Start with a clear L3 corpus and extract ground-truth details before clustering
Use bidirectional construction (bottom-up + top-down) for iterative convergence and validation
Validate node ratios and topology (η≥4, clustering >0.3, isolation <0.2) after each level extraction
Preserve bridge and hyperedges to maintain cross-hierarchical semantics and small-world structure

Example use cases

Create a compact ontology for a scientific domain (e.g., pharmacology) that maps first principles to experimental detail
Refactor an enterprise knowledge graph to improve explainability and reduce node bloat while keeping coverage
Generate navigation and search schemas where 0.8% of nodes can surface 51% of signals for rapid triage
Integrate with graph/abduct/mega/infranodus workflows to detect gaps and extend to SuperHyperGraphs

FAQ

What coverage and node ratios should I expect at each level?

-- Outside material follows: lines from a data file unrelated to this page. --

/-!
# THE (cov) AND (iso) LETTERS OF THE (h2) SLOT FOR THE FULL FORM's OWN MAP FAMILIES: under a sitewise gauge `g` acting on bond fields by `x c ↦ R(g(c₋))x c`
# and on the transports by `w ↦ g(base)·w·g(target)⁻¹`, CTL's curl maps and ATL's average maps transform by ONE conjugation at the term's base point —
# `Σ_c R^{g}_{P,c}(x^g c) = R(g(y_P))·Σ_c R_{P,c}(x c)`, `Σ_c R′^{g}_{j,c}(x^g c) = R(g(b_j))·Σ_c R′_{j,c}(x c)` — so every term's norm and the full form are
# gauge INVARIANT, and `x ↦ x^g` is an isometry of `Σ‖·‖²` ([B9] (3.29)–(3.32) for the linearised objects; `U1`-valued `g`, operator currency)
# (row NE7b, node U5c; residual (R2′) family (2), letter (ℓ1); E-side letters (cov)∕(iso) in `…AdmissibleFloorSeminormTwoFamilies`' own currency)

Cell `pub-balaban`, sub-cell `t4`, spine estimate NE7b (`T4WeightBudget.RelWeightBound`; the cell's OWN estimate — NOT PRINTED in [Bałaban 1983–89],
NOT PROVED).  Crux-route work under `Spine/NE7b/` by a row leaf (`t4-ne7b-formalise-leaf-02`, E-side ∕ key-readings ∕ lattice-geometry lineage, gen 136)
under FREEZE (0)'s crux-prover clause; [folklore] algebra over landed modules BY NAME; NOTHING of Bałaban's is asserted; no `def` (map families by CTL's ∕ ATL's
characterising hypotheses `hR`, gauged transports by characterising hypotheses `hwg`); zero `sorry`; no `T4Continuum/Support` leaf.
Imports (hub oleans built): this lineage's `…CurlTermsLinear` (CTL `sum_curlMaps_eq`) and `…AverageTermsLinear` (ATL `sum_avgMaps_eq`), and
`Literature.….B8Ineq132` (`conjR_conjR`, `conjR_sum`, `norm_conjR` — `R(u)` is an isometry for `u ∈ U1`, [B8] (1.32) context, PROVED).

WHY.  The U ≠ 1 road of the (h2) slot (leaf-05's `…AdmissibleFloorSeminormTwoFamilies.admissible_floor_linear_terms_two`, AFS2) asks per cube `s` for a
gauge `u_s` with (iso) `N′(u_s(h_s·x)) = Σ‖h_s·x‖²` and (cov) `Σ_P‖Σ_c R_{P,c}(h_s x)_c‖² + Σ_j‖Σ_c R′_{j,c}(h_s x)_c‖² = F′_s(u_s(h_s·x))` — the covariant full
form with the GLOBAL transports equals a form with GAUGED transports at the gauged field (then (pert) ∕ (flat) run in the gauge where the transports near the
cube are close to `1`: `…TransportSubLetters`, `…FlatFullFormFloorTorus.flat_letter_torus`).  leaf-05's `…GaugeCovarianceLetters` typed (iso)∕(cov) in the
KERNEL's `⬝ᵥ` coordinates for orthogonal blockwise rotations; `…CoarseCurlTransportLetters.X_gaugeAct_eq` typed (cov) for the curl FUNCTIONAL of the
k = 1 instance.  THIS FILE types (cov)∕(iso) for CTL's and ATL's LINEAR MAP FAMILIES THEMSELVES, in the operator currency AFS2 ∕ FFSF run in, with the
gauge acting sitewise by `R(g(c₋))` on the bond field and by `g(base)·w·g(target)⁻¹` on each transport: one conjugation per term, norms unchanged.

WHAT IS PROVED ([folklore]; `𝔸` normed ℂ-algebra with `‖1‖ = 1`; `g` sitewise units, `U1`-valued where norms are taken; CTL's `ι`∕`hR`, ATL's `ιA`∕`hR` VERBATIM):
* §1 **`sum_curlMaps_gaugeAct`** — with `wg P 0 = g(y_P)·w P 0·g((ι P 1)₋)⁻¹`, `wg P 1 = g(y_P)·w P 1·g((ι P 2)₋)⁻¹`, `wg P 2 = g(y_P)·w P 2·g((ι P 3)₋)⁻¹`
  (`y_P = (ι P 0)₋`) and `R^{g}` = CTL's `hR` at `wg`: `Σ_{c∈image(ι P)} R^{g}_{P,c}(R(g(c₋))(x c)) = R(g(y_P))(Σ_{c∈image(ι P)} R_{P,c}(x c))`;
  **`norm_sum_curlMaps_gaugeAct`** (`g(y_P) ∈ U1` ⊢ the two norms are equal).
* §2 **`sum_avgMaps_gaugeAct`** — with ANY base point `b_j` per term, `wg′ j rt = g(b_j)·w′ j rt·g((ιA j rt)₋)⁻¹`, `R′^{g}` = ATL's `hR` at `wg′`:
  `Σ_{c∈image(ιA j)} R′^{g}_{j,c}(R(g(c₋))(x c)) = R(g(b_j))(Σ_{c∈image(ιA j)} R′_{j,c}(x c))`; **`norm_sum_avgMaps_gaugeAct`**.
* §3 **`conjR_smul_cutoff`** (`R(g(c₋))(h c • x c) = h c • R(g(c₋))(x c)`), **`sum_normSq_gaugeAct`** ((iso): `Σ_c‖R(g(c₋))(x c)‖² = Σ_c‖x c‖²`).
* §4 **`full_form_gaugeAct`** — (cov) for the two families summed: `Σ_P‖Σ R^{g}(x^g)‖² + Σ_j‖Σ R′^{g}(x^g)‖² = Σ_P‖Σ R x‖² + Σ_j‖Σ R′ x‖²`.
* §5 toy: `g ≡ 1` — `wg = w` is an admissible gauged family (`example`).

NOT HERE (honest): WHICH gauge per cube ((π4) ∕ R-V local axial gauges — `…LocalGaugeTransportSize` gives the transports' size by value; OWNER ∕ (A3));
the identification of `wg` with the holonomies of the gauge-transformed background `V₀^g` ((11) `bavg_gaugeAct` — CCTL's road; here `wg` is characterised
algebraically, which is all (cov) needs); the Hilbert–Schmidt currency (Q-leaf05-g157-1 UNRULED); anything of Bałaban's.  BY-NAME EFFECT ON THE WALL:
NONE.  NE7b NOT PRINTED ∕ NOT PROVED; spine PROVED 0∕9; rung (B)+1 on ONE finite T⁴ — NOT infinite volume, NOT the mass gap, NOT Clay.
HONEST DEPENDENCY: continuum YM on T⁴ ⇐ BetaPertH ∧ nine spine estimates (0/9 proved); BetaPertH ⇐ (D1) ∧ (D4) ∧ CAP+tail; G-an2-4 gates asym, D1 and NE2/3/4.
-/

set_option autoImplicit false
/-- `f_𝔞(t) - 1` as an `ℝ≥0∞`-valued cube integral of `θ - 1 ≥ 0`. [folklore] -/
theorem ofReal_heckeFi_sub_one (I : FractionalIdeal (𝓞 K)⁰ K) (t : ℝ) :
    ENNReal.ofReal (heckeFi K I 1 t - 1) =
      ∫⁻ c in Set.Icc (0 : Fin (rank K) → ℝ) 1, ENNReal.ofReal (thetaIdeal K I (heckeCoord K c t) - 1) := by
  have hsub : heckeFi K I 1 t - 1 =
      ∫ c in Set.Icc (0 : Fin (rank K) → ℝ) 1, (thetaIdeal K I (heckeCoord K c t) - 1) := by
    have hint : IntegrableOn (fun c : Fin (rank K) → ℝ ↦ thetaIdeal K I (heckeCoord K c t))
        (Set.Icc (0 : Fin (rank K) → ℝ) 1) :=
      (integrableOn_thetaIdeal_heckeCoord I 1 t).congr_fun (fun c _ ↦ by simp only [one_smul])
        measurableSet_Icc
    rw [integral_sub hint (integrableOn_const volume_unitCube_lt_top.ne), setIntegral_unitCube_const,
      heckeFi]
    congr 1
    exact setIntegral_congr_fun measurableSet_Icc fun c _ ↦ by simp only [one_smul]
  rw [hsub, ofReal_integral_eq_lintegral_ofReal]
  · exact ((integrableOn_thetaIdeal_heckeCoord I 1 t).congr_fun (fun c _ ↦ by simp only [one_smul])
      measurableSet_Icc).sub (integrableOn_const volume_unitCube_lt_top.ne)
  · exact Filter.Eventually.of_forall fun c ↦ sub_nonneg.mpr (one_le_thetaIdeal K I (heckeCoord_pos c t))

/-- **The Mellin transform of `f - 1` at real `σ > 0`, unfolded** (Neukirch VII (5.5) with the
Gamma integrals evaluated, summed over the cone representatives):
`∫_{t>0} t^{σ-1} (f_𝔞(t) - 1) dt = ∑_{a ∈ cone pts of 𝔞} 2^{-(r-1)} n (2^{-r₂} n R)⁻¹ ∏_w (π e_w |a|_w²)^{-e_wσ} Γ(e_wσ)`
(`ℝ≥0∞`-valued; both sides may be `∞` for `σ ≤ 1/2`). [folklore] -/
theorem lintegral_Ioi_rpow_mul_heckeFi_sub_one (I : FractionalIdeal (𝓞 K)⁰ K) {σ : ℝ} (hσ : 0 < σ) :
    ∫⁻ t in Set.Ioi 0, ENNReal.ofReal (t ^ (σ - 1)) * ENNReal.ofReal (heckeFi K I 1 t - 1) =
      ∑' a : conePoints K I, ENNReal.ofReal ((2 ^ rank K)⁻¹ * Module.finrank ℚ K *
        (2⁻¹ ^ nrComplexPlaces K * Module.finrank ℚ K * regulator K)⁻¹ *
        ∏ w : InfinitePlace K, (1 / (Real.pi * mult w * (w (a : K)) ^ 2)) ^ ((mult w : ℝ) * σ) *
          Real.Gamma ((mult w : ℝ) * σ)) := by
  haveI := countable_conePoints I
  simp_rw [ofReal_heckeFi_sub_one, lintegral_unitCube_thetaIdeal_sub_one]
  have hmeas : ∀ a : conePoints K I, AEMeasurable (fun t : ℝ ↦ ENNReal.ofReal (t ^ (σ - 1)) *
      ∫⁻ c : Fin (rank K) → ℝ, ENNReal.ofReal (thetaSummand K (heckeCoord K c t) (a : K)))
      (volume.restrict (Set.Ioi 0)) := fun a ↦ by
    refine ((measurable_id.pow_const _).ennreal_ofReal.mul ?_).aemeasurable
    exact (measurable_thetaSummand_heckeCoord_uncurry (K := K) (a : K)).ennreal_ofReal.lintegral_prod_right'
  calc ∫⁻ t in Set.Ioi 0, ENNReal.ofReal (t ^ (σ - 1)) *
        ∑' a : conePoints K I, ∫⁻ c : Fin (rank K) → ℝ,
          ENNReal.ofReal (thetaSummand K (heckeCoord K c t) (a : K))
      = ∫⁻ t in Set.Ioi 0, ∑' a : conePoints K I, ENNReal.ofReal (t ^ (σ - 1)) *
          ∫⁻ c : Fin (rank K) → ℝ, ENNReal.ofReal (thetaSummand K (heckeCoord K c t) (a : K)) := by
        simp_rw [ENNReal.tsum_mul_left]
    _ = ∑' a : conePoints K I, ∫⁻ t in Set.Ioi 0, ENNReal.ofReal (t ^ (σ - 1)) *
          ∫⁻ c : Fin (rank K) → ℝ, ENNReal.ofReal (thetaSummand K (heckeCoord K c t) (a : K)) :=
        lintegral_tsum hmeas
    _ = _ := tsum_congr fun a ↦
        lintegral_Ioi_rpow_mul_lintegral_thetaSummand_heckeCoord (a : K) (ne_zero_of_mem_conePoints a.2) hσ


/-! ### The Gamma factor and the norm: `∏_w |a|_w^{-2e_wσ} = |N(a)|^{-2σ}` -/

/-- **Separating the norm**: `∏_w (π e_w |a|_w²)^{-e_wσ} Γ(e_wσ) = [∏_w (π e_w)^{-e_wσ} Γ(e_wσ)] · |N_{K/ℚ}(a)|^{-2σ}`
(`∏_w |a|_w^{e_w} = |N(a)|`, Mathlib `prod_eq_abs_norm`; Neukirch VII §5: `𝔑((a)) = |N(a)|`). [folklore] -/
theorem prod_gammaFactor_eq_mul_norm_rpow (a : K) (ha : a ≠ 0) (σ : ℝ) :
    ∏ w : InfinitePlace K, (1 / (Real.pi * mult w * (w a) ^ 2)) ^ ((mult w : ℝ) * σ) *
        Real.Gamma ((mult w : ℝ) * σ) =
      (∏ w : InfinitePlace K, (1 / (Real.pi * mult w)) ^ ((mult w : ℝ) * σ) * Real.Gamma ((mult w : ℝ) * σ)) *
        (|(Algebra.norm ℚ a : ℚ)| : ℝ) ^ (-2 * σ) := by
  have hwpos : ∀ w : InfinitePlace K, 0 < w a := fun w ↦ pos_iff.mpr ha
  -- split each factor
  have hfac : ∀ w : InfinitePlace K, (1 / (Real.pi * mult w * (w a) ^ 2)) ^ ((mult w : ℝ) * σ) =
      (1 / (Real.pi * mult w)) ^ ((mult w : ℝ) * σ) * ((w a) ^ mult w) ^ (-2 * σ) := by
    intro w
    have hm : (0 : ℝ) < mult w := Nat.cast_pos.mpr mult_pos
    have h1 : (0 : ℝ) ≤ 1 / (Real.pi * mult w) := by positivity
    rw [show (1 : ℝ) / (Real.pi * mult w * (w a) ^ 2) = (1 / (Real.pi * mult w)) * ((w a) ^ 2)⁻¹ by
      field_simp, Real.mul_rpow h1 (inv_nonneg.mpr (sq_nonneg _))]
    congr 1
    rw [Real.inv_rpow (sq_nonneg _), ← Real.rpow_neg (sq_nonneg _), ← Real.rpow_natCast,
      ← Real.rpow_natCast, ← Real.rpow_mul (hwpos w).le, ← Real.rpow_mul (hwpos w).le]
    congr 1
    push_cast
    ring
  simp_rw [hfac]
  rw [Finset.prod_mul_distrib, Finset.prod_mul_distrib, Finset.prod_mul_distrib,
    Real.finsetProd_rpow _ _ (fun w _ ↦ pow_nonneg (hwpos w).le _), prod_eq_abs_norm]
  push_cast
  ring

/-! ## Cone points, principal ideals and ideal classes (Neukirch VII (5.3), (5.4))

The combinatorial half of the identification of `L(f_𝔞 - 1, s)` with the partial zeta function:
`∑_{a ∈ cone pts of J} |N(a)|^{-σ} = w · 𝔑(J)^{-σ} · ∑_{I ∈ C} 𝔑(I)^{-σ}` for `mk0 J = C⁻¹`. -/


/-- Cone points of an integral ideal `J` (as a fractional ideal) correspond to the points of Mathlib's
`idealSet K J` (`= fundamentalCone ∩ j(J)`) under `a ↦ j(a)`. [folklore] -/
theorem exists_conePoints_equiv_idealSet (J : (Ideal (𝓞 K))⁰) :
    ∃ β : conePoints K ((J : Ideal (𝓞 K)) : FractionalIdeal (𝓞 K)⁰ K) ≃ idealSet K J,
      ∀ a, ((β a : idealSet K J) : mixedSpace K) = mixedEmbedding K (a : K) := by
  classical
  -- forward map
  have hmem : ∀ a : conePoints K ((J : Ideal (𝓞 K)) : FractionalIdeal (𝓞 K)⁰ K),
      mixedEmbedding K (a : K) ∈ idealSet K J := by
    rintro ⟨a, ha, hc⟩
    obtain ⟨x, hx, rfl⟩ := (FractionalIdeal.mem_coeIdeal _).mp ha
    exact mem_idealSet.mpr ⟨hc, x, hx, rfl⟩
  let f : conePoints K ((J : Ideal (𝓞 K)) : FractionalIdeal (𝓞 K)⁰ K) → idealSet K J :=
    fun a ↦ ⟨mixedEmbedding K (a : K), hmem a⟩
  have hf : Function.Bijective f := by
    constructor
    · intro a b hab
      exact Subtype.ext (NumberField.mixedEmbedding_injective K (congr_arg Subtype.val hab))
    · rintro ⟨x, hx⟩
      obtain ⟨hc, y, hy, rfl⟩ := mem_idealSet.mp hx
      refine ⟨⟨(y : K), (FractionalIdeal.mem_coeIdeal _).mpr ⟨y, hy, rfl⟩, hc⟩, rfl⟩
  exact ⟨Equiv.ofBijective f hf, fun a ↦ rfl⟩

/-- The norm of a cone point: `N(j(a)) = |N_{K/ℚ}(a)|` (Mathlib `norm_eq_norm`). [folklore] -/
theorem norm_mixedEmbedding_eq_abs_norm (a : K) :
    mixedEmbedding.norm (mixedEmbedding K a) = |(Algebra.norm ℚ a : ℚ)| := by
  rw [norm_eq_norm]

/-- Regrouping an `ℝ≥0∞`-valued sum along the fibres of a map with finite fibres:
`∑_x f(N x) = ∑_n #{x | N x = n} · f n`. [folklore] -/
theorem ENNReal.tsum_comp_eq_tsum_card_fiber_mul {X : Type*} (N : X → ℕ)
    (hN : ∀ n, Finite {x // N x = n}) (f : ℕ → ℝ≥0∞) :
    ∑' x, f (N x) = ∑' n, (Nat.card {x // N x = n} : ℝ≥0∞) * f n := by
  rw [← (Equiv.sigmaFiberEquiv N).tsum_eq, ENNReal.tsum_sigma']
  refine tsum_congr fun n ↦ ?_
  haveI := hN n
  haveI := Fintype.ofFinite {x // N x = n}
  rw [tsum_fintype]
  simp only [Equiv.sigmaFiberEquiv, Equiv.coe_fn_mk]
  rw [Finset.sum_congr rfl (fun (x : {x // N x = n}) _ ↦ by rw [x.2]), Finset.sum_const, Finset.card_univ,
    nsmul_eq_mul, Nat.card_eq_fintype_card]


/-- **Points of the ideal set versus principal ideals** (Neukirch VII (5.3):
`𝔞^*/𝒪^* ≅ {𝔟 ∈ [𝔞⁻¹] integral}`, `𝔟 = a𝔞⁻¹`; with Mathlib's fundamental cone each class of
associates is met `w = #μ(K)` times — Mathlib `idealSetEquivNorm`): for an integral ideal `J` and any
`φ : ℕ → ℝ≥0∞`, `∑_{x ∈ idealSet J} φ(N x) = w · ∑_{I principal, J ∣ I} φ(𝔑(I))`.
[cite: NeukirchANT1999, Ch. VII (5.3)] -/
theorem tsum_idealSet_eq_torsionOrder_mul_tsum (J : (Ideal (𝓞 K))⁰) (φ : ℕ → ℝ≥0∞) :
    ∑' x : idealSet K J, φ (intNorm (idealSetEquiv K J x).1) =
      (torsionOrder K : ℝ≥0∞) *
        ∑' I : {I : (Ideal (𝓞 K))⁰ // (J : Ideal (𝓞 K)) ∣ I ∧ Submodule.IsPrincipal (I : Ideal (𝓞 K))},
          φ (Ideal.absNorm (I.1 : Ideal (𝓞 K))) := by
  classical
  set Sub := {I : (Ideal (𝓞 K))⁰ // (J : Ideal (𝓞 K)) ∣ I ∧ Submodule.IsPrincipal (I : Ideal (𝓞 K))}
  -- finiteness of the norm fibres of `Sub`
  haveI hfinI : ∀ n, Finite {I : Sub // Ideal.absNorm (I.1.1 : Ideal (𝓞 K)) = n} := by
    intro n
    haveI : Finite {I : Ideal (𝓞 K) // Ideal.absNorm I = n} := (Ideal.finite_setOf_absNorm_eq n).to_subtype
    refine Finite.of_injective (fun I ↦ (⟨(I.1.1 : Ideal (𝓞 K)), I.2⟩ :
      {I : Ideal (𝓞 K) // Ideal.absNorm I = n})) fun a b hab ↦ ?_
    have h : ((a.1.1 : Ideal (𝓞 K))) = (b.1.1 : Ideal (𝓞 K)) := by
      simpa using congr_arg (fun I : {I : Ideal (𝓞 K) // Ideal.absNorm I = n} ↦ (I : Ideal (𝓞 K))) hab
    exact Subtype.ext (Subtype.ext (Subtype.ext h))
  -- the fibre equivalences (Mathlib `idealSetEquivNorm`)
  have E : ∀ n, {x : idealSet K J // intNorm (idealSetEquiv K J x).1 = n} ≃
      {I : Sub // Ideal.absNorm (I.1.1 : Ideal (𝓞 K)) = n} × torsion K := fun n ↦
    (Equiv.subtypeEquivRight (fun x ↦ by rw [← intNorm_idealSetEquiv_apply, Nat.cast_inj])).trans
      ((idealSetEquivNorm K J n).trans (Equiv.prodCongr
        ((Equiv.subtypeEquivRight (fun I ↦ and_assoc.symm)).trans
          (Equiv.subtypeSubtypeEquivSubtypeInter (fun I : (Ideal (𝓞 K))⁰ ↦ (J : Ideal (𝓞 K)) ∣ I ∧
            Submodule.IsPrincipal (I : Ideal (𝓞 K))) (fun I ↦ Ideal.absNorm (I : Ideal (𝓞 K)) = n)).symm)
        (Equiv.refl _)))
  haveI hfinx : ∀ n, Finite {x : idealSet K J // intNorm (idealSetEquiv K J x).1 = n} := fun n ↦
    Finite.of_equiv _ (E n).symm
  have hcard : ∀ n, (Nat.card {x : idealSet K J // intNorm (idealSetEquiv K J x).1 = n} : ℝ≥0∞) =
      (torsionOrder K : ℝ≥0∞) * Nat.card {I : Sub // Ideal.absNorm (I.1.1 : Ideal (𝓞 K)) = n} := by
    intro n
    rw [Nat.card_congr (E n), Nat.card_prod, torsionOrder, Nat.cast_mul, mul_comm]
  rw [ENNReal.tsum_comp_eq_tsum_card_fiber_mul (fun x : idealSet K J ↦ intNorm (idealSetEquiv K J x).1)
      hfinx φ,
    ENNReal.tsum_comp_eq_tsum_card_fiber_mul (fun I : Sub ↦ Ideal.absNorm (I.1.1 : Ideal (𝓞 K))) hfinI φ,
    ← ENNReal.tsum_mul_left]
  refine tsum_congr fun n ↦ ?_
  rw [hcard, mul_assoc]

/-- **Ideals of a class versus principal multiples of a representative** (Neukirch VII (5.3), the
bijection `𝔟 ↦ a = 𝔟𝔞` between the integral ideals of the class `𝔎 = [𝔞⁻¹]` and `𝔞^*/𝒪^*`, in ideal
form): if `mk0 J = C⁻¹` then `I ↦ J·I` is a bijection from the nonzero integral ideals of class `C` onto
the principal ideals divisible by `J` (Mathlib `Equiv.dvd`, `ClassGroup.mk0_eq_one_iff`).
[cite: NeukirchANT1999, Ch. VII (5.3)] -/
theorem exists_classEquiv (C : ClassGroup (𝓞 K)) (J : (Ideal (𝓞 K))⁰) (hJ : ClassGroup.mk0 J = C⁻¹) :
    ∃ γ : {I : (Ideal (𝓞 K))⁰ // ClassGroup.mk0 I = C} ≃
        {I : (Ideal (𝓞 K))⁰ // (J : Ideal (𝓞 K)) ∣ I ∧ Submodule.IsPrincipal (I : Ideal (𝓞 K))},
      ∀ I, ((γ I).1 : Ideal (𝓞 K)) = J * I.1 := by
  -- `mk0 I = C ↔ J * I principal`
  have key : ∀ I : (Ideal (𝓞 K))⁰, ClassGroup.mk0 I = C ↔
      Submodule.IsPrincipal (((Equiv.dvd J I : {a : (Ideal (𝓞 K))⁰ // J ∣ a}).1 : (Ideal (𝓞 K))⁰) :
        Ideal (𝓞 K)) := by
    intro I
    rw [Equiv.dvd_apply, ← ClassGroup.mk0_eq_one_iff (SetLike.coe_mem (J * I)), Subtype.coe_eta,
      map_mul, hJ, inv_mul_eq_one, eq_comm]
  let γ₁ : {I : (Ideal (𝓞 K))⁰ // ClassGroup.mk0 I = C} ≃
      {a : {a : (Ideal (𝓞 K))⁰ // J ∣ a} // Submodule.IsPrincipal ((a.1 : (Ideal (𝓞 K))⁰) : Ideal (𝓞 K))} :=
    (Equiv.dvd J).subtypeEquiv key
  let γ₂ : {a : {a : (Ideal (𝓞 K))⁰ // J ∣ a} // Submodule.IsPrincipal ((a.1 : (Ideal (𝓞 K))⁰) : Ideal (𝓞 K))} ≃
      {I : (Ideal (𝓞 K))⁰ // (J : Ideal (𝓞 K)) ∣ I ∧ Submodule.IsPrincipal (I : Ideal (𝓞 K))} :=
    (Equiv.subtypeSubtypeEquivSubtypeInter (fun a : (Ideal (𝓞 K))⁰ ↦ J ∣ a)
      (fun a ↦ Submodule.IsPrincipal ((a : (Ideal (𝓞 K))⁰) : Ideal (𝓞 K)))).trans
      (Equiv.subtypeEquivRight fun I ↦ by rw [nonZeroDivisors_dvd_iff_dvd_coe])
  refine ⟨γ₁.trans γ₂, fun I ↦ ?_⟩
  rfl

Target approximately L3=100% nodes, L2≈20% nodes for ~80% coverage, L1≈4% for ~64% coverage, and L0≈0.8% for ~51% coverage, with L1:L2 roughly 2–3:1.

When should I use bidirectional construction instead of bottom-up only?

Use bidirectional (recommended) when you must validate a proposed schema against evidence or iterate rapidly—merge bottom-up discovery with top-down constraints for robust convergence.